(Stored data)
----------
import Summits.BirchSwinnertonDyer.BirchSwinnertonDyer.Theorems.KolyvaginDepthDoorDepthTableKuriharaSupersingular4024b1
import Summits.BirchSwinnertonDyer.BirchSwinnertonDyer.Theorems.KolyvaginDepthDoorDepthTableKuriharaRankPinInt
import HarnessLib

/-!
# Route `KolyvaginDepthDoor`, crux `KolyvaginDepthSupplyKN` (stmt-BirchSwinnertonDyer-22820) —
# DEPTH TABLE v26 «THE RECORD PINS THE RANK», rank-two curve `4024b1` @ `p = 5`: the depth-two unit record
# `(p, n) = (5, 1891 = 31·61)` + the row's OWN kernel localisation matrix ⟹ `rank_ℤ E(ℚ) = 2` EXACTLY ∧ `Ш(E/ℚ)[5] = 0`

Helper file of the lead prover of line `levelone` (kdd-p1 g30; `--supports stmt-BirchSwinnertonDyer-22820 --as helper`);
it closes nothing and BSD is NOT proved by it.

The landed row `KolyvaginDepthDoorDepthTableKuriharaSupersingular4024b1` reads the CLAIM of the tree record of `4024b1` @ `(5, 1891)` ONE WAY as
«`Ш(E)[5] = 0`» (Kim Thm. 1.11 at a good SUPERSINGULAR prime), feeding Kim's depth hypothesis `ν(n) ≤ rank` with `2 ≤ rank`
from a Rank2Observatory kernel certificate, and SEPARATELY certifies in the kernel that the localisation matrix of its two
rational points at `(31, 61)` is invertible mod `5` (`C4024b1.localizationInvertible_5_1891`, until now the decorative
«agreement side»). v26 (`…KuriharaRankPin`, `…KuriharaRankPinInt`) makes that matrix LOAD-BEARING: it gives `2 ≤ rank_ℤ E(ℚ)` by
itself (`two_le_mordellWeilRank_of_localWitness`, unconditional), and the unit gives `#Sel_5(E) ≤ 5²`, hence
`rank ≤ 2` and `Ш[5] = 0`. RESULT `C4024b1.rank_eq_two_and_sha_eq_bot_5_of_kuriharaClaim_1891`: the claim ⟹
«`rank_ℤ E(ℚ) = 2` ∧ `Ш(E/ℚ)[5] = 0`» — the RANK is read off the record too (an exact-rank certificate modulo print,
independent of 2-descent; no `Rank2ObservatoryKernelCerts*` theorem enters the proof term). CONDITIONAL on `hKimG`, `hnf`,
`hMaz` BY NAME and the claim; per curve; instrument row; nothing class-wide; BSD is NOT proved by any of this.

References: [Kim2022StructureSelmer] Thm. 1.11 (PDF p. 8); [SilvermanAEC2009] VIII.6.7, X.4.2; [CremonaAlgorithms1997] Table 1 (4024b1).
-/

set_option linter.dupNamespace false

noncomputable section

open scoped Classical NumberField

namespace Summit.BirchSwinnertonDyer.BirchSwinnertonDyer.Theorems.KolyvaginDepthDoor

open Literature.NumberTheory.EllipticCurves Literature.NumberTheory.EllipticCurves.ModularForms
  WeierstrassCurve NumberField IsDedekindDomain
open Summit.BirchSwinnertonDyer.BirchSwinnertonDyer.Theorems

namespace C4024b1

/-- **RANK-TWO CURVE `4024b1` @ `5`: the CLAIM of its depth-two unit record at `n = 1891 = 31·61` ⟹
`rank_ℤ E(ℚ) = 2` EXACTLY ∧ `Ш(E/ℚ)[5] = 0`** — `rank ≤ 2 ∧ Ш[5] = 0` from the unit (Kim Thm. 1.11 at the good SUPERSINGULAR
prime `5`: `#Sel_5 ≤ 5²`, descent count), `2 ≤ rank` from the row's kernel localisation matrix at `(31, 61)`
(`localizationInvertible_5_1891`, unconditional). No 2-descent, no `2 ≤ rank` input. CONDITIONAL on `hKimG`, `hnf`, `hMaz` BY NAME and the
claim; per curve; BSD is not proved by it. [cite: Kim2022StructureSelmer, Thm. 1.11 (PDF p. 8)] [cite: SilvermanAEC2009, Thm. VIII.6.7, Thm. X.4.2]
[cite: CremonaAlgorithms1997, Table 1 (4024b1)] -/
theorem rank_eq_two_and_sha_eq_bot_5_of_kuriharaClaim_1891
    (hKimG : Kim2022_card_selmerGroup_le_pow_of_kuriharaNumber_ne_zero_of_hasGoodReduction)
    (hnf : exists_isNewformOf) (hMaz : mazur_not_dvd_maninConstant_of_odd) :
    haveI := isElliptic_c4024b1; haveI := isGloballyMinimal_c4024b1;
      haveI : NeZero (((⟨0, -1, 0, 12, 4⟩ : WeierstrassCurve ℤ).map (Int.castRingHom ℚ)).conductorNorm ℤ) := neZero_conductorNorm_of_isElliptic _;
      haveI := Fact.mk (by norm_num : Nat.Prime 5);
    (∀ (D : ModularParametrizationData ((⟨0, -1, 0, 12, 4⟩ : WeierstrassCurve ℤ).map (Int.castRingHom ℚ)) (((⟨0, -1, 0, 12, 4⟩ : WeierstrassCurve ℤ).map (Int.castRingHom ℚ)).conductorNorm ℤ)), ¬ ((5 : ℕ) : ℤ) ∣ D.maninConstant →
        (∃ u : ℚ, ‖(u : ℚ_[5])‖ = 1 ∧ ((⟨0, -1, 0, 12, 4⟩ : WeierstrassCurve ℤ).map (Int.castRingHom ℚ)).realPeriodRat = u * plusPeriod D.f) →
        ∃ ψ : (q : ℕ) → (ZMod q)ˣ →* Multiplicative (ZMod 5),
          (∀ q ∈ (1891 : ℕ).primeFactors, Function.Surjective (ψ q)) ∧ kuriharaNumber D.f 5 1891 ψ ≠ 0) →
    ((⟨0, -1, 0, 12, 4⟩ : WeierstrassCurve ℤ).map (Int.castRingHom ℚ)).mordellWeilRank = 2 ∧
      (((⟨0, -1, 0, 12, 4⟩ : WeierstrassCurve ℤ).map (Int.castRingHom ℚ)).sha ⊓ AddSubgroup.torsionBy ((⟨0, -1, 0, 12, 4⟩ : WeierstrassCurve ℤ).map (Int.castRingHom ℚ)).galH1 ((5 : ℕ) : ℤ) : AddSubgroup _) = ⊥ := by
  haveI := isElliptic_c4024b1
  haveI := isGloballyMinimal_c4024b1
  haveI iNZ : NeZero (((⟨0, -1, 0, 12, 4⟩ : WeierstrassCurve ℤ).map (Int.castRingHom ℚ)).conductorNorm ℤ) := neZero_conductorNorm_of_isElliptic _
  haveI := Fact.mk (by norm_num : Nat.Prime 5)
  haveI : NeZero (1891 : ℕ) := ⟨by norm_num⟩
  haveI : Fact (Nat.Prime 31) := ⟨by norm_num⟩
  haveI : Fact (Nat.Prime 61) := ⟨by norm_num⟩
  intro hδ
  have hloc := localizationInvertible_5_1891
  exact rank_eq_two_and_sha_eq_bot_of_kuriharaClaim_of_supersingular_int hKimG hnf hMaz _ 5 (by norm_num)
    goodSupersingular_5.1 goodSupersingular_5.2 hasSurjectiveModNGaloisRep_5 kodairaNeron_int_5 31 61 1891 (by norm_num) (by norm_num)
    isCyclicKolyvaginLevel_5_1891 _ _ hloc.1 hloc.2.1 hloc.2.2 hδ

end C4024b1

end Summit.BirchSwinnertonDyer.BirchSwinnertonDyer.Theorems.KolyvaginDepthDoor

end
----------
### What you will do
Of the lines above, extract only those from the line with "the RANK is" to the line with "CLAIM of its", both included, exactly as written.

### Answer to this exercise
«`rank_ℤ E(ℚ) = 2` ∧ `Ш(E/ℚ)[5] = 0`» — the RANK is read off the record too (an exact-rank certificate modulo print,
independent of 2-descent; no `Rank2ObservatoryKernelCerts*` theorem enters the proof term). CONDITIONAL on `hKimG`, `hnf`,
`hMaz` BY NAME and the claim; per curve; instrument row; nothing class-wide; BSD is NOT proved by any of this.

References: [Kim2022StructureSelmer] Thm. 1.11 (PDF p. 8); [SilvermanAEC2009] VIII.6.7, X.4.2; [CremonaAlgorithms1997] Table 1 (4024b1).
-/

set_option linter.dupNamespace false

noncomputable section

open scoped Classical NumberField

namespace Summit.BirchSwinnertonDyer.BirchSwinnertonDyer.Theorems.KolyvaginDepthDoor

open Literature.NumberTheory.EllipticCurves Literature.NumberTheory.EllipticCurves.ModularForms
  WeierstrassCurve NumberField IsDedekindDomain
open Summit.BirchSwinnertonDyer.BirchSwinnertonDyer.Theorems

namespace C4024b1

/-- **RANK-TWO CURVE `4024b1` @ `5`: the CLAIM of its depth-two unit record at `n = 1891 = 31·61` ⟹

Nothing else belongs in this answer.